"This research is an important step forward in really understanding what causes disease progression in idiopathic pulmonary fibrosis and how we can better treat it," said Paul Noble, MD, professor of Medicine and chair of the Department of Medicine, director of the Women's Guild Lung Institute and the Vera and Paul Guerin Family Distinguished Chair in Pulmonary Medicine at Cedars-Sinai. Noble is the corresponding author of the study.
In a normal lung, a specialized cell known as a type 2 alveolar epithelial cells (ATII) function as progenitor cells, or stem cells, meaning that they regenerate to support the renewal and overall health of the lung. Other cells, known as mesenchymal cells, support the progenitor function of the ATII cells, secreting growth factors that promote the ATII renewal.
The interactions between the mesenchymal cells and ATII cells can either deter or promote cell renewal in the lung. When functioning properly, the two cell types work together to maintain healthy alveoli, air sacs where gas exchange occurs. For reasons not fully understood, that protective and regenerative mechanism is lost in idiopathic pulmonary fibrosis. Instead, the mesenchymal cells become invasive fibroblasts and destroy the progenitor cell niche, resulting in fibrous scars. In this capacity, they behave similarly to cancer cells that invade tissues.
This process inhibits the function of the lungs, as ATII cells are needed to provide the environment where oxygen can be transferred to the bloodstream. The fibrous scar that forms supplants them and can't perform this function.
"This communication is essential for normal repair after injury, and if it’s lost, your lungs will progressively fibrose," Noble said.
Investigators in the study created a mouse model of pulmonary fibrosis in which they eliminated the growth hormone receptor in the mesenchymal cells. They found that the mice without the receptors were more prone to developing fibrosis. The results suggest that the growth hormone receptors have a key role to play in maintaining healthy lung tissue. Interestingly, the prevalence of IPF dramatically increases with age–most patients are over 60 at the time of diagnosis–and it is well known that growth hormone levels decrease with age.
"So, communication matters, and when it's lost, disarray happens," Noble said. "We think that's one of the mechanisms for idiopathic pulmonary fibrosis progression, but it is not the only one."
Further, investigators found that in mice that received injections of growth hormone receptor-enriched extracellular vesicles, the hormone receptor-enriched vesicles were readily taken up by the ATII cells and used effectively within the lung.

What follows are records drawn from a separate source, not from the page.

/-- S1 ∣ OFFBOX: the prime switch for off-box data `(p, ρ)`. -/
def OffBoxGenericityPrimeSwitch : Prop :=
  open IsDedekindDomain NumberField Polynomial Filter Literature.NumberTheory.Automorphic Literature.NumberTheory.GaloisRepresentations in ∀ (K : Type) [Field K] [NumberField K], NumberField.IsCMField K → ∀ (n : ℕ) (hcpt : isCompact_glFiniteIntegralLevel n K) (π : CuspidalAutomorphicRepData n K hcpt), π.1.IsRegularAlgebraic → ∀ (p : ℕ) [Fact p.Prime] (ι : PadicAlgCl p ≃+* ℂ) (ρ : FramedGaloisRep K (PadicAlgCl p) n), ρ.toGaloisRep.IsSemisimple → (∀ᶠ v : HeightOneSpectrum (𝓞 K) in cofinite, ∀ α : Multiset ℂ, π.1.HasSatakeParamAt v α → ρ.IsUnramifiedAt v ∧ ρ.HasFrobCharpolyAt v (arithFrobPolyOfSatake ι v.residueCard n α)) → ¬ (n ^ 2 < p ∧ (¬ ∃ ζ : K, IsPrimitiveRoot ζ p) ∧ (ρ.restrictField (CyclotomicField p K)).IsResiduallyAbsIrreducible ∧ (∃ l : ℕ, l.Prime ∧ l ≠ p ∧ ¬ (p ∣ (l - 1)) ∧ ¬ ((l : ℤ) ∣ NumberField.discr K) ∧ ∀ w : HeightOneSpectrum (𝓞 K), ((l : ℕ) : 𝓞 K) ∈ w.asIdeal → w.residueCard = l ∧ ρ.IsUnramifiedAt w ∧ ∃ a : Fin n → PadicAlgCl p, ρ.HasFrobCharpolyAt w (∏ i, (X - C (a i))) ∧ ∀ i j : Fin n, i ≠ j → ‖a i - (l : PadicAlgCl p) * a j‖ = 1) ∧ (∀ w : HeightOneSpectrum (𝓞 K), ((p : ℕ) : 𝓞 K) ∈ w.asIdeal → ∀ art : LocalArtinData (w.adicCompletion K), art.IsCanonical → ρ.IsOrdinaryRegularAt w art)) → ∀ (p' : ℕ) [Fact p'.Prime] (ι' : PadicAlgCl p' ≃+* ℂ) (ρ' : FramedGaloisRep K (PadicAlgCl p') n), ρ'.toGaloisRep.IsSemisimple → (∀ᶠ v : HeightOneSpectrum (𝓞 K) in cofinite, ∀ α : Multiset ℂ, π.1.HasSatakeParamAt v α → ρ'.IsUnramifiedAt v ∧ ρ'.HasFrobCharpolyAt v (arithFrobPolyOfSatake ι' v.residueCard n α)) → (n ^ 2 < p' ∧ ¬ ((p' : ℤ) ∣ NumberField.discr K) ∧ (∀ w : HeightOneSpectrum (𝓞 K), ((p' : ℕ) : 𝓞 K) ∈ w.asIdeal → π.1.IsUnramifiedAt w) ∧ (∃ g : GL (Fin n) (PadicAlgCl p'), (∀ (σ : Field.absoluteGaloisGroup K) (i j : Fin n), ‖((g * ρ' σ * g⁻¹ : GL (Fin n) (PadicAlgCl p')) : Matrix (Fin n) (Fin n) (PadicAlgCl p')) i j‖ ≤ 1) ∧ (∀ M : Matrix (Fin n) (Fin n) ℤ, M.det = 1 → ∃ σ : Field.absoluteGaloisGroup K, ∀ i j : Fin n, ‖((g * ρ' σ * g⁻¹ : GL (Fin n) (PadicAlgCl p')) : Matrix (Fin n) (Fin n) (PadicAlgCl p')) i j - ((M i j : ℤ) : PadicAlgCl p')‖ < 1)) ∧ (∃ l : ℕ, l.Prime ∧ l ≠ p' ∧ ∀ w : HeightOneSpectrum (𝓞 K), ((l : ℕ) : 𝓞 K) ∈ w.asIdeal → w.residueCard = l ∧ ρ'.IsUnramifiedAt w ∧ ∃ a : Fin n → PadicAlgCl p', ρ'.HasFrobCharpolyAt w (∏ i, (X - C (a i))) ∧ ∀ i j : Fin n, i ≠ j → ‖a i - a j‖ = 1 ∧ ‖a i - (l : PadicAlgCl p') * a j‖ = 1)) → ∀ v : HeightOneSpectrum (𝓞 K), ((p : ℕ) : 𝓞 K) ∉ v.asIdeal → ((p' : ℕ) : 𝓞 K) ∉ v.asIdeal → (∃ W : WeilDeligneRep (v.adicCompletion K) (PadicAlgCl p') (Fin n → PadicAlgCl p'), IsWeilDeligneOfLadic (ρ'.toLocal v).toWeilGroupHom W ∧ ∀ f : (Fin n → PadicAlgCl p') →ₗ[PadicAlgCl p'] (Fin n → PadicAlgCl p'), (∀ w : WeilGroup (v.adicCompletion K), f ∘ₗ W.ρ w = ((IsNonarchimedeanLocalField.residueFieldCard (v.adicCompletion K) : PadicAlgCl p') ^ (WeilGroup.deg w)) • (W.ρ w ∘ₗ f)) → f ∘ₗ W.N = W.N ∘ₗ f → f = 0) → ∃ W : WeilDeligneRep (v.adicCompletion K) (PadicAlgCl p) (Fin n → PadicAlgCl p), IsWeilDeligneOfLadic (ρ.toLocal v).toWeilGroupHom W ∧ ∀ f : (Fin n → PadicAlgCl p) →ₗ[PadicAlgCl p] (Fin n → PadicAlgCl p), (∀ w : WeilGroup (v.adicCompletion K), f ∘ₗ W.ρ w = ((IsNonarchimedeanLocalField.residueFieldCard (v.adicCompletion K) : PadicAlgCl p) ^ (WeilGroup.deg w)) • (W.ρ w ∘ₗ f)) → f ∘ₗ W.N = W.N ∘ₗ f → f = 0

/-- S2 ∣ OFFBOX: small-monodromy genericity for off-box data `(p, ρ)`. -/
def OffBoxSmallMonodromyGeneric : Prop :=
  open IsDedekindDomain NumberField Polynomial Filter Literature.NumberTheory.Automorphic Literature.NumberTheory.GaloisRepresentations in ∀ (K : Type) [Field K] [NumberField K], NumberField.IsCMField K → ∀ (n : ℕ) (hcpt : isCompact_glFiniteIntegralLevel n K) (π : CuspidalAutomorphicRepData n K hcpt), π.1.IsRegularAlgebraic → ∀ (p : ℕ) [Fact p.Prime] (ι : PadicAlgCl p ≃+* ℂ) (ρ : FramedGaloisRep K (PadicAlgCl p) n), ρ.toGaloisRep.IsSemisimple → (∀ᶠ v : HeightOneSpectrum (𝓞 K) in cofinite, ∀ α : Multiset ℂ, π.1.HasSatakeParamAt v α → ρ.IsUnramifiedAt v ∧ ρ.HasFrobCharpolyAt v (arithFrobPolyOfSatake ι v.residueCard n α)) → ¬ (n ^ 2 < p ∧ (¬ ∃ ζ : K, IsPrimitiveRoot ζ p) ∧ (ρ.restrictField (CyclotomicField p K)).IsResiduallyAbsIrreducible ∧ (∃ l : ℕ, l.Prime ∧ l ≠ p ∧ ¬ (p ∣ (l - 1)) ∧ ¬ ((l : ℤ) ∣ NumberField.discr K) ∧ ∀ w : HeightOneSpectrum (𝓞 K), ((l : ℕ) : 𝓞 K) ∈ w.asIdeal → w.residueCard = l ∧ ρ.IsUnramifiedAt w ∧ ∃ a : Fin n → PadicAlgCl p, ρ.HasFrobCharpolyAt w (∏ i, (X - C (a i))) ∧ ∀ i j : Fin n, i ≠ j → ‖a i - (l : PadicAlgCl p) * a j‖ = 1) ∧ (∀ w : HeightOneSpectrum (𝓞 K), ((p : ℕ) : 𝓞 K) ∈ w.asIdeal → ∀ art : LocalArtinData (w.adicCompletion K), art.IsCanonical → ρ.IsOrdinaryRegularAt w art)) → ∀ v : HeightOneSpectrum (𝓞 K), ((p : ℕ) : 𝓞 K) ∉ v.asIdeal → (∀ (p' : ℕ) [Fact p'.Prime] (ι' : PadicAlgCl p' ≃+* ℂ) (ρ' : FramedGaloisRep K (PadicAlgCl p') n), ρ'.toGaloisRep.IsSemisimple → (∀ᶠ v : HeightOneSpectrum (𝓞 K) in cofinite, ∀ α : Multiset ℂ, π.1.HasSatakeParamAt v α → ρ'.IsUnramifiedAt v ∧ ρ'.HasFrobCharpolyAt v (arithFrobPolyOfSatake ι' v.residueCard n α)) → ((p' : ℕ) : 𝓞 K) ∉ v.asIdeal → ¬ (n ^ 2 < p' ∧ ¬ ((p' : ℤ) ∣ NumberField.discr K) ∧ (∀ w : HeightOneSpectrum (𝓞 K), ((p' : ℕ) : 𝓞 K) ∈ w.asIdeal → π.1.IsUnramifiedAt w) ∧ (∃ g : GL (Fin n) (PadicAlgCl p'), (∀ (σ : Field.absoluteGaloisGroup K) (i j : Fin n), ‖((g * ρ' σ * g⁻¹ : GL (Fin n) (PadicAlgCl p')) : Matrix (Fin n) (Fin n) (PadicAlgCl p')) i j‖ ≤ 1) ∧ (∀ M : Matrix (Fin n) (Fin n) ℤ, M.det = 1 → ∃ σ : Field.absoluteGaloisGroup K, ∀ i j : Fin n, ‖((g * ρ' σ * g⁻¹ : GL (Fin n) (PadicAlgCl p')) : Matrix (Fin n) (Fin n) (PadicAlgCl p')) i j - ((M i j : ℤ) : PadicAlgCl p')‖ < 1)) ∧ (∃ l : ℕ, l.Prime ∧ l ≠ p' ∧ ∀ w : HeightOneSpectrum (𝓞 K), ((l : ℕ) : 𝓞 K) ∈ w.asIdeal → w.residueCard = l ∧ ρ'.IsUnramifiedAt w ∧ ∃ a : Fin n → PadicAlgCl p', ρ'.HasFrobCharpolyAt w (∏ i, (X - C (a i))) ∧ ∀ i j : Fin n, i ≠ j → ‖a i - a j‖ = 1 ∧ ‖a i - (l : PadicAlgCl p') * a j‖ = 1))) → ∃ W : WeilDeligneRep (v.adicCompletion K) (PadicAlgCl p) (Fin n → PadicAlgCl p), IsWeilDeligneOfLadic (ρ.toLocal v).toWeilGroupHom W ∧ ∀ f : (Fin n → PadicAlgCl p) →ₗ[PadicAlgCl p] (Fin n → PadicAlgCl p), (∀ w : WeilGroup (v.adicCompletion K), f ∘ₗ W.ρ w = ((IsNonarchimedeanLocalField.residueFieldCard (v.adicCompletion K) : PadicAlgCl p) ^ (WeilGroup.deg w)) • (W.ρ w ∘ₗ f)) → f ∘ₗ W.N = W.N ∘ₗ f → f = 0

/-- S1 ⇒ S1∣OFFBOX (restriction). [folklore] -/
theorem offBoxPrimeSwitch_of (h : GenericityPrimeSwitch) : OffBoxGenericityPrimeSwitch :=
  fun K _ _ hK n hcpt π hπ p _ ι ρ hss hsat _ => h K hK n hcpt π hπ p ι ρ hss hsat

/-- S2 ⇒ S2∣OFFBOX (restriction). [folklore] -/
theorem offBoxSmallMonodromy_of (h : SmallMonodromyGeneric) : OffBoxSmallMonodromyGeneric :=
  fun K _ _ hK n hcpt π hπ p _ ι ρ hss hsat _ => h K hK n hcpt π hπ p ι ρ hss hsat

open IsDedekindDomain Polynomial Literature.NumberTheory.Automorphic Literature.NumberTheory.GaloisRepresentations in
/-- **OFFBOX from the parent's seam**: `ParahoricOccurrence → OccurrenceToGeneric → S1∣OFFBOX → S2∣OFFBOX ⇒ OFFBOX` — the parent's
composition (dichotomy by `π`: some patching datum `(p', ι', ρ')` with `p' ∤ v` exists, or none) re-proved with `¬MB` threaded. [folklore] -/
theorem offbox_of_seam (hOcc : Summit.Langlands.Langlands.Theses.ParahoricFibre.ParahoricOccurrence) (hOG : Summit.Langlands.Langlands.Theses.ParahoricFibre.OccurrenceToGeneric)
    (h₁ : OffBoxGenericityPrimeSwitch) (h₂ : OffBoxSmallMonodromyGeneric) : OffOrdinaryBoxGenericMonodromy := by
  intro K _ _ hK n hcpt π hπ p _ ι ρ hss hsat _hoff hMB v hv
  by_cases hfull :
      ∃ (p' : ℕ) (_ : Fact p'.Prime) (ι' : PadicAlgCl p' ≃+* ℂ) (ρ' : FramedGaloisRep K (PadicAlgCl
      p') n), ρ'.toGaloisRep.IsSemisimple ∧ (∀ᶠ v : HeightOneSpectrum (𝓞 K) in cofinite, ∀ α :
      Multiset ℂ, π.1.HasSatakeParamAt v α → ρ'.IsUnramifiedAt v ∧ ρ'.HasFrobCharpolyAt v
      (arithFrobPolyOfSatake ι' v.residueCard n α)) ∧ ((p' : ℕ) : 𝓞 K) ∉ v.asIdeal ∧ (n ^ 2 < p' ∧ ¬
      ((p' : ℤ) ∣ NumberField.discr K) ∧ (∀ w : HeightOneSpectrum (𝓞 K), ((p' : ℕ) : 𝓞 K) ∈
      w.asIdeal → π.1.IsUnramifiedAt w) ∧ (∃ g : GL (Fin n) (PadicAlgCl p'), (∀ (σ :
      Field.absoluteGaloisGroup K) (i j : Fin n), ‖((g * ρ' σ * g⁻¹ : GL (Fin n) (PadicAlgCl p')) :
      Matrix (Fin n) (Fin n) (PadicAlgCl p')) i j‖ ≤ 1) ∧ (∀ M : Matrix (Fin n) (Fin n) ℤ, M.det = 1
      → ∃ σ : Field.absoluteGaloisGroup K, ∀ i j : Fin n, ‖((g * ρ' σ * g⁻¹ : GL (Fin n) (PadicAlgCl
      p')) : Matrix (Fin n) (Fin n) (PadicAlgCl p')) i j - ((M i j : ℤ) : PadicAlgCl p')‖ < 1)) ∧ (∃
      l : ℕ, l.Prime ∧ l ≠ p' ∧ ∀ w : HeightOneSpectrum (𝓞 K), ((l : ℕ) : 𝓞 K) ∈ w.asIdeal →
      w.residueCard = l ∧ ρ'.IsUnramifiedAt w ∧ ∃ a : Fin n → PadicAlgCl p', ρ'.HasFrobCharpolyAt w
      (∏ i, (X - C (a i))) ∧ ∀ i j : Fin n, i ≠ j → ‖a i - a j‖ = 1 ∧ ‖a i - (l : PadicAlgCl p') * a
      j‖ = 1))
  · obtain ⟨p', hp', ι', ρ', hss', hsat', hv', hrange'⟩ := hfull
    obtain ⟨W', hW', hgen'⟩ := hOG hOcc K hK n hcpt π hπ p' ι' ρ' hss' hsat' hrange' v hv'
    obtain ⟨W, hW, hgen⟩ := h₁ K hK n hcpt π hπ p ι ρ hss hsat hMB p' ι' ρ' hss' hsat' hrange' v hv hv'
      ⟨W', hW', hgen'⟩
    exact ⟨W, hW, hgen⟩
  · obtain ⟨W, hW, hgen⟩ := h₂ K hK n hcpt π hπ p ι ρ hss hsat hMB v hv (by
      intro p' hp' ι' ρ' hss' hsat' hv' hrange'
      exact hfull ⟨p', hp', ι', ρ', hss', hsat', hv', hrange'⟩)
    exact ⟨W, hW, hgen⟩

"These findings provide evidence that mesenchymal growth hormone receptor deficiency contributes to pulmonary fibrosis. They also demonstrate that a vesicle mechanism of communication between mesenchymal cells and ATII cells can benefit ATII renewal and work against pulmonary fibrosis in mice," said Ting Xie, PhD, lead author of the study.
Their data suggest that vesicles, nano-sized carriers that transport molecular substances within or between cells, can carry functional growth hormone receptor that originated outside of the ATII cells, and that treatment with growth hormone receptor may improve lung function.
Noble said that while treatment with growth hormone receptor using a vesicle delivery mechanism may eventually prove to be an option for patients with pulmonary fibrosis, more study is needed.
"Our next step will be to better understand how this communication works and to explore whether restoring the growth hormone receptor would be a possible treatment option," Noble said.